The Soul: A User’s Manual
Members receive two essential holy items: an 80-page Bible, or user’s manual, and a spiritual “driving license” (ironic, as Grillo himself was famously banned from taking up any actual public office due to an old manslaughter conviction for causing death whilst driving). In a reversal of the usual driving license points system, devotees first have to gain a minimum soul-points score by taking part in certain prescribed rituals, or exorcisms of the ego, such as The Breaking of the Mirror, a glass-shattering renouncement of personal vanity which must have been personally difficult for the habitual attention-seeker Grillo himself to perform.
Subsequent misbehavior will then result in sinners losing soul-points, and eventually their license may be withdrawn until they can make amends. Bizarrely, it seems an Altrovatar can perform an ego-exorcism upon a non-member without their specific permission, meaning anyone could potentially become an involuntary convert without even knowing.

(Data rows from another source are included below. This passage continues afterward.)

import Mathlib
import Literature.Computability.AlgebraicComplexity.DivisionSLP

/-!
# Crux `CondensationSound` (stmt-MatrixMultiplication-15939), line `Sketch`: `stub_simulation`

Route `MatrixMultiplication/CondensationDistance`, crux
`Summit.MatrixMultiplication.MatrixMultiplication.Theses.CondensationDistance.CondensationSound`, line `Sketch`
(skeleton `Cruxes/CondensationSound/Lines/Sketch.lean`), registered stub `stub_simulation` — the BOOKKEEPING half
of the soundness bridge, abstract in the field `K`, the input set `A` and the coordinate system `P` on column sets:

if (a) every ball value `P J` (`|J| = n`, at most one element `≥ n`) is an input or a constant up to a nonzero
scalar, (b) `P J ≠ 0` whenever `|J| = n`, and (c) every octahedron `{J, J−p+u, J−p+v, J−q+u, J−q+v, J−p−q+u+v}`
satisfies an exchange relation `P J · P J₅ = ε₁ · P J₁ P J₄ + ε₂ · P J₂ P J₃`, then along every VALID derivation
`f : Fin l → Finset (Fin (n + m'))` (the route's validity predicate verbatim) the set `{P (f i)}` is
`Derivable ℂ (5 * l)` from `A` in the division-SLP model of `Literature/…/DivisionSLP.lean` (BCS 1997,
Def. (4.4)/(4.7)).

* `octahedron_five_steps`: one octahedron is `mul, mul, lin, inv, mul` = five `DivStep`s even when the five
  premises are available only up to nonzero scalars — the scalars of the linear-combination step are free in the
  model and absorb the twists, and the output is the EXACT coordinate (idea card `raw-minors-unit-absorption`).
* `stub_simulation`: induction on a prefix length `k ≤ l` with the invariant `|f i| = n` for the listed sets
  (`J₁ = insert u ((f i).erase p)` has `n` elements by the ball clause or by induction, and `p ∈ f i`, `u ∉ f i`);
  `Derivable.trans` / `.union` chain the octahedra with additive cost `5k + 5`.
-/

set_option linter.dupNamespace false

namespace Summit.MatrixMultiplication.MatrixMultiplication.Theorems.CondensationSound

open Literature.Computability.AlgebraicComplexity (Derivable DivStep DivSeq)

/-- **One octahedron = five Ω-steps, with twisted premises.**  In a field `K ⊇ ℂ`, if `a', b', c', d', e'` are
available (in `A` or constants), the true coordinates are scalar multiples `a = α • a'`, …, `e = η • e'` with
`e ≠ 0`, and `t · e = c₀ · (a b) + d₀ · (c d)`, then `t` itself is derivable from `A` in `5` steps:
`x₁ = a' b'`, `x₂ = c' d'`, `x₃ = (c₀αβ/η) x₁ + (d₀γδ/η) x₂`, `x₄ = e'⁻¹`, `x₅ = x₃ x₄ = t`. [folklore] -/
theorem octahedron_five_steps {K : Type} [Field K] [Algebra ℂ K] {A : Set K}
    {t a b c d e a' b' c' d' e' : K} {α β γ δ η c₀ d₀ : ℂ}
    (ha : a' ∈ A ∪ Set.range (algebraMap ℂ K)) (hb : b' ∈ A ∪ Set.range (algebraMap ℂ K))
    (hc : c' ∈ A ∪ Set.range (algebraMap ℂ K)) (hd : d' ∈ A ∪ Set.range (algebraMap ℂ K))
    (he : e' ∈ A ∪ Set.range (algebraMap ℂ K))
    (hα : a = α • a') (hβ : b = β • b') (hγ : c = γ • c') (hδ : d = δ • d') (hη : e = η • e')
    (he0 : e ≠ 0) (rel : t * e = c₀ • (a * b) + d₀ • (c * d)) :
    Derivable ℂ 5 A {t} := by
  let κ₁ : ℂ := c₀ * α * β * η⁻¹
  let κ₂ : ℂ := d₀ * γ * δ * η⁻¹
  -- the twists of the divisor are nonzero
  have hη0 : η ≠ 0 := by
    rintro rfl
    exact he0 (by rw [hη, zero_smul])
  have he'0 : e' ≠ 0 := by
    rintro rfl
    exact he0 (by rw [hη, smul_zero])
  -- the exact value of `t` in terms of the available premises
  have ht : t = (κ₁ • (a' * b') + κ₂ • (c' * d')) * e'⁻¹ := by
    have h1 : t = t * e * e⁻¹ := (mul_inv_cancel_right₀ he0 t).symm
    have hηK : algebraMap ℂ K η ≠ 0 := by
      rw [Ne, map_eq_zero_iff _ (algebraMap ℂ K).injective]
      exact hη0
    rw [h1, rel, hα, hβ, hγ, hδ, hη]
    simp only [κ₁, κ₂, Algebra.smul_def, map_mul, map_inv₀, mul_inv]
    field_simp
  -- steps 1, 2: the two products
  have s12 : Derivable ℂ (1 + 1) A ({a' * b'} ∪ {c' * d'}) :=
    (Derivable.mul ha hb).union (Derivable.mul hc hd)
  -- step 3: the linear combination
  have m₁ : a' * b' ∈ (A ∪ ({a' * b'} ∪ {c' * d'})) ∪ Set.range (algebraMap ℂ K) :=
    Or.inl (Or.inr (Or.inl rfl))
  have m₂ : c' * d' ∈ (A ∪ ({a' * b'} ∪ {c' * d'})) ∪ Set.range (algebraMap ℂ K) :=
    Or.inl (Or.inr (Or.inr rfl))
  have s3 : Derivable ℂ 1 (A ∪ ({a' * b'} ∪ {c' * d'})) {κ₁ • (a' * b') + κ₂ • (c' * d')} :=
    Derivable.lin m₁ m₂ κ₁ κ₂
  have s123 : Derivable ℂ (1 + 1 + 1) A {κ₁ • (a' * b') + κ₂ • (c' * d')} := s12.trans s3
  -- step 4: the inverse of the divisor
  have s4 : Derivable ℂ 1 A {e'⁻¹} := Derivable.inv he he'0
  have s1234 : Derivable ℂ (1 + 1 + 1 + 1) A ({κ₁ • (a' * b') + κ₂ • (c' * d')} ∪ {e'⁻¹}) :=
    s123.union s4
  -- step 5: the final product
  have m₃ : κ₁ • (a' * b') + κ₂ • (c' * d') ∈
      (A ∪ ({κ₁ • (a' * b') + κ₂ • (c' * d')} ∪ {e'⁻¹})) ∪ Set.range (algebraMap ℂ K) :=
    Or.inl (Or.inr (Or.inl rfl))
  have m₄ : e'⁻¹ ∈ (A ∪ ({κ₁ • (a' * b') + κ₂ • (c' * d')} ∪ {e'⁻¹})) ∪ Set.range (algebraMap ℂ K) :=
    Or.inl (Or.inr (Or.inr rfl))
  have s5 : Derivable ℂ 1 (A ∪ ({κ₁ • (a' * b') + κ₂ • (c' * d')} ∪ {e'⁻¹}))
      {(κ₁ • (a' * b') + κ₂ • (c' * d')) * e'⁻¹} :=
    Derivable.mul m₃ m₄
  have s12345 := s1234.trans s5
  rw [← ht] at s12345
  exact s12345.mono (by norm_num) subset_rfl subset_rfl

/-- **STUB `stub_simulation` — valid derivations are division-SLPs, five Ω-steps per octahedron** (registered
stub of crux stmt-MatrixMultiplication-15939, line `Sketch`; abstract in the field `K`, the input set `A` and the
coordinate system `P`).  If (a) every ball value `P J` (`|J| = n`, at most one element `≥ n`) is an input or a
constant up to a nonzero scalar, (b) `P J ≠ 0` for `|J| = n`, and (c) every octahedron satisfies an exchange
relation, then along every valid derivation `f : Fin l → _` the set `{P (f i)}` is `Derivable ℂ (5 * l)` from
`A`.  Proof: induction on a prefix length `k ≤ l` with the invariant `|f i| = n`; each step is
`octahedron_five_steps` over the already derived set, chained by `Derivable.trans`. [folklore] -/
theorem stub_simulation :
    ∀ (K : Type) [Field K] [Algebra ℂ K] (A : Set K) (n m' : ℕ) (P : Finset (Fin (n + m')) → K),
      (∀ J : Finset (Fin (n + m')), J.card = n →
        (J.filter fun x : Fin (n + m') => n ≤ x.val).card ≤ 1 →
          ∃ ε : ℂ, ε ≠ 0 ∧ ε • P J ∈ A ∪ Set.range (algebraMap ℂ K)) →
      (∀ J : Finset (Fin (n + m')), J.card = n → P J ≠ 0) →
      (∀ (J : Finset (Fin (n + m'))) (p q u v : Fin (n + m')),
        J.card = n → p ∈ J → q ∈ J → p ≠ q → u ∉ J → v ∉ J → u ≠ v →
          ∃ ε₁ ε₂ : ℂ,
            P J * P (insert u (insert v ((J.erase p).erase q))) =
              ε₁ • (P (insert u (J.erase p)) * P (insert v (J.erase q))) +
                ε₂ • (P (insert v (J.erase p)) * P (insert u (J.erase q)))) →
      ∀ (l : ℕ) (f : Fin l → Finset (Fin (n + m'))),
        (∀ i : Fin l, ∃ p ∈ f i, ∃ q ∈ f i, p ≠ q ∧ ∃ u ∉ f i, ∃ v ∉ f i, u ≠ v ∧
          ∀ J ∈ [insert u ((f i).erase p), insert v ((f i).erase p), insert u ((f i).erase q),
            insert v ((f i).erase q), insert u (insert v (((f i).erase p).erase q))],
            (J.card = n ∧ (J.filter fun x : Fin (n + m') => n ≤ x.val).card ≤ 1) ∨
              ∃ j : Fin l, j < i ∧ f j = J) →
        Derivable ℂ (5 * l) A (Set.range fun i : Fin l => P (f i)) := by
  intro K _ _ A n m' P hball hnz hex l f hvalid
  classical
  -- `D k` = the values of the first `k` listed sets
  let D : ℕ → Set K := fun k => {x | ∃ i : Fin l, i.val < k ∧ x = P (f i)}
  have main : ∀ k : ℕ, k ≤ l →
      (∀ i : Fin l, i.val < k → (f i).card = n) ∧ Derivable ℂ (5 * k) A (D k) := by
    intro k
    induction k with
    | zero =>
      intro _
      refine ⟨fun i hi => absurd hi (Nat.not_lt_zero _), Derivable.of_subset ?_ _⟩
      rintro x ⟨i, hi, -⟩
      exact absurd hi (Nat.not_lt_zero _)
    | succ k ih =>
      intro hk
      obtain ⟨hcard, hD⟩ := ih (Nat.le_of_succ_le hk)
      let i : Fin l := ⟨k, hk⟩
      obtain ⟨p, hp, q, hq, hpq, u, hu, v, hv, huv, hmates⟩ := hvalid i
      -- every mate has `n` elements and is available, up to a scalar, over `A ∪ D k`
      have avail : ∀ J : Finset (Fin (n + m')),
          ((J.card = n ∧ (J.filter fun x : Fin (n + m') => n ≤ x.val).card ≤ 1) ∨
            ∃ j : Fin l, j < i ∧ f j = J) →
          J.card = n ∧ ∃ (a : ℂ) (y : K), y ∈ (A ∪ D k) ∪ Set.range (algebraMap ℂ K) ∧ P J = a • y := by
        rintro J (⟨hJn, hJb⟩ | ⟨j, hj, rfl⟩)
        · obtain ⟨ε, hε, hmem⟩ := hball J hJn hJb
          refine ⟨hJn, ε⁻¹, ε • P J, ?_, (inv_smul_smul₀ hε _).symm⟩
          rcases hmem with h | h
          · exact Or.inl (Or.inl h)
          · exact Or.inr h
        · have hjk : j.val < k := hj
          exact ⟨hcard j hjk, 1, P (f j), Or.inl (Or.inr ⟨j, hjk, rfl⟩), (one_smul _ _).symm⟩
      obtain ⟨hc₁, α₁, y₁, hy₁, hP₁⟩ := avail (insert u ((f i).erase p)) (hmates _ (by simp))
      obtain ⟨-, α₂, y₂, hy₂, hP₂⟩ := avail (insert v ((f i).erase p)) (hmates _ (by simp))
      obtain ⟨-, α₃, y₃, hy₃, hP₃⟩ := avail (insert u ((f i).erase q)) (hmates _ (by simp))
      obtain ⟨-, α₄, y₄, hy₄, hP₄⟩ := avail (insert v ((f i).erase q)) (hmates _ (by simp))
      obtain ⟨hc₅, α₅, y₅, hy₅, hP₅⟩ :=
        avail (insert u (insert v (((f i).erase p).erase q))) (hmates _ (by simp))
      -- the listed set itself has `n` elements
      have hcardi : (f i).card = n := by
        have h1 : (insert u ((f i).erase p)).card = ((f i).erase p).card + 1 :=
          Finset.card_insert_of_notMem fun h => hu (Finset.mem_of_mem_erase h)
        have h2 := Finset.card_erase_of_mem hp
        have h3 : 0 < (f i).card := Finset.card_pos.mpr ⟨p, hp⟩
        omega
      -- the exchange relation and the five steps over `A ∪ D k`
      obtain ⟨ε₁, ε₂, hrel⟩ := hex (f i) p q u v hcardi hp hq hpq hu hv huv
      have hstep : Derivable ℂ 5 (A ∪ D k) {P (f i)} :=
        octahedron_five_steps hy₁ hy₄ hy₂ hy₃ hy₅ hP₁ hP₄ hP₂ hP₃ hP₅ (hnz _ hc₅) hrel
      refine ⟨fun j hj => ?_, ?_⟩
      · rcases Nat.lt_succ_iff_lt_or_eq.1 hj with hj | hj
        · exact hcard j hj
        · have : j = i := Fin.ext hj
          rw [this]
          exact hcardi
      · have hstep' : Derivable ℂ (0 + 5) (A ∪ D k) (D k ∪ {P (f i)}) :=
          (Derivable.of_subset (fun x hx => Or.inl (Or.inr hx)) 0).union hstep
        refine (hD.trans hstep').mono (by omega) subset_rfl ?_
        rintro x ⟨j, hj, rfl⟩
        rcases Nat.lt_succ_iff_lt_or_eq.1 hj with hj | hj
        · exact Or.inl ⟨j, hj, rfl⟩
        · have : j = i := Fin.ext hj
          subst this
          exact Or.inr rfl
  refine (main l le_rfl).2.mono le_rfl subset_rfl ?_
  rintro x ⟨i, rfl⟩
  exact ⟨i, i.isLt, rfl⟩

end Summit.MatrixMultiplication.MatrixMultiplication.Theorems.CondensationSound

Another form of exorcism, ironic for an online cult, involves adherents being banned from using their phones for a week. Holding up his own smartphone onstage, Grillo explained, “This is a confessional, a rosary. Every ‘like’ is an ‘amen.’ The Church is Facebook. You confess to the world, reveal your entire self, and the world takes it and sells it.” Technology has replaced God, Grillo seems to say. His only viable solution is to use technology to create a new one.

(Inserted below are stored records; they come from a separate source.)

import Mathlib
import Literature.Analysis.Calculus.PlanarPolarIntegral
import Literature.Analysis.FluidPDE.CylindricalIntegration
import HarnessLib

/-!
# Local integrability of negative powers of the distance to an axis:
# `∫_{B(x₀, r)} ϱ^{-s} dx ≤ C_s r^{3-s}` for `s < 2` (`ϱ = |x'|`, the cylindrical radius)

Nazarov–Uraltseva, St. Petersburg Math. J. 23 (2012) 93–115 = arXiv:1011.1888, §4 (arXiv p. 14): the model singular drift
`b̂ = -(n-2)x'/|x'|²` about an axis has `|b̂| ∼ 1/ϱ ∈ L_{q,loc}` for every `q < 2`, with the SCALE-FREE bound
`R^{1-3/q}‖b̂‖_{q,B_R} ≤ c_q` uniformly in the centre of the ball (the worst centre is on the axis).  In the form used by
analysts of axisymmetric flows: for `0 ≤ s < 2` there is `C_s` with `∫_{B(x₀,r)} ϱ^{-s} dx ≤ C_s r^{3-s}` for all centres
`x₀ ∈ ℝ³` and radii `r > 0` (cylindrical coordinates: the part of the ball inside the cylinder `{ϱ < r, |x₃ − (x₀)₃| < r}`
contributes `≤ 2r · 2π · ∫₀^r ρ^{1-s} dρ = (4π/(2-s)) r^{3-s}`, the part with `ϱ ≥ r` contributes `≤ r^{-s}|B_r|`).  This is the
integrability that makes Hölder estimates against axis weights `ϱ^{-s}` (vorticity `ω_θ/ϱ`, swirl `u_θ/ϱ`, the drift `x'/|x'|²`)
scale correctly.

Route-independent home of the computation (lower Lebesgue integrals throughout, no integrability provisos):

* `lintegral_eq_lintegral_planePolar` / `lintegral_eq_lintegral_cylindrical` — Tonelli in polar coordinates on
  `EuclideanSpace ℝ (Fin 2)` and in cylindrical coordinates on `EuclideanSpace ℝ (Fin 3)` for `∫⁻` (Mathlib's
  `lintegral_comp_polarCoord_symm` transported along the tree's volume-preserving identifications
  `measurePreserving_toLp_fin_two` (`PlanarPolarIntegral`) and `cylSplit` (`CylindricalIntegration`));
* (private) `lintegral_rpow_one_sub_Ioo` — `∫₀^r ρ^{1-s} dρ = r^{2-s}/(2-s)`;
* `lintegral_inv_cylRadius_rpow_axisCylinder_le` — the cylinder about the axis;
* **`lintegral_inv_cylRadius_rpow_ball_le`** — the ball bound, uniform in the centre.

(Adapted from the crux-local copy in `Summits/NavierStokesRegularity/…/Theorems/AxisymmetricExtremalityAxisymmetricKatoGlobalStub
Seregin2020TypeIILemma22InvCylRadius.lean` + `…StubSereginLogSwirlOriginLerayLogHardy.lean`, namespace `…AxisymmetricKatoGlobal.EulerScaling`,
so that users outside that route need not import a Theses cone.)  Mathlib has polar coordinates (`polarCoord`,
`lintegral_comp_polarCoord_symm`) but no cylindrical-coordinate Tonelli and no axis-weight bound.

## References

* A. I. Nazarov, N. N. Uraltseva, *The Harnack inequality and related properties for solutions of elliptic and parabolic
  equations with divergence-free lower-order coefficients*, St. Petersburg Math. J. 23 (2012) 93–115 = arXiv:1011.1888, §4
  (the drift `b̂` and the constant `c_q`, arXiv p. 14). [NazarovUraltseva2012]
* G. Seregin, Anal. Math. Phys. 10 (2020), Paper 46 = arXiv:2006.04140, Lemma 2.2 (where the bound is used). [Seregin2020]
-/

noncomputable section

open Set MeasureTheory Filter Function Metric
open scoped ENNReal NNReal

namespace Literature.Analysis.FluidPDE

open _root_.MeasureTheory _root_.Set

/-! ### Polar and cylindrical coordinates for lower Lebesgue integrals -/

/-- The polar map `(ρ, θ) ↦ (ρ cos θ, ρ sin θ)` into `EuclideanSpace ℝ (Fin 2)` is continuous (private plumbing). [folklore] -/
private theorem continuous_planePolarPt :
    Continuous fun p : ℝ × ℝ => (WithLp.toLp 2 ![p.1 * Real.cos p.2, p.1 * Real.sin p.2] : EuclideanSpace ℝ (Fin 2)) := by
  -- adapted from Summits/…/Theorems/AxisymmetricExtremalityAxisymmetricKatoGlobalStubSereginLogSwirlOriginLerayLogHardy.lean
  refine (PiLp.continuous_toLp 2 _).comp (continuous_pi fun i => ?_)
  fin_cases i
  · exact continuous_fst.mul (Real.continuous_cos.comp continuous_snd)
  · exact continuous_fst.mul (Real.continuous_sin.comp continuous_snd)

Possibly, Beppe Grillo recognizes these contradictions perfectly well and is only performing satire of our unholy new digital age here after all. Live onstage, the stand-up Elevato also claimed the miraculous power to transform water into chinotto, or fizzy Italian orange juice, but “not into wine, everyone is capable of that.”
In our brave new era of online solipsism, it seems every man has now become his own little self-worshipping virtual godlet. Ecce homo indeed.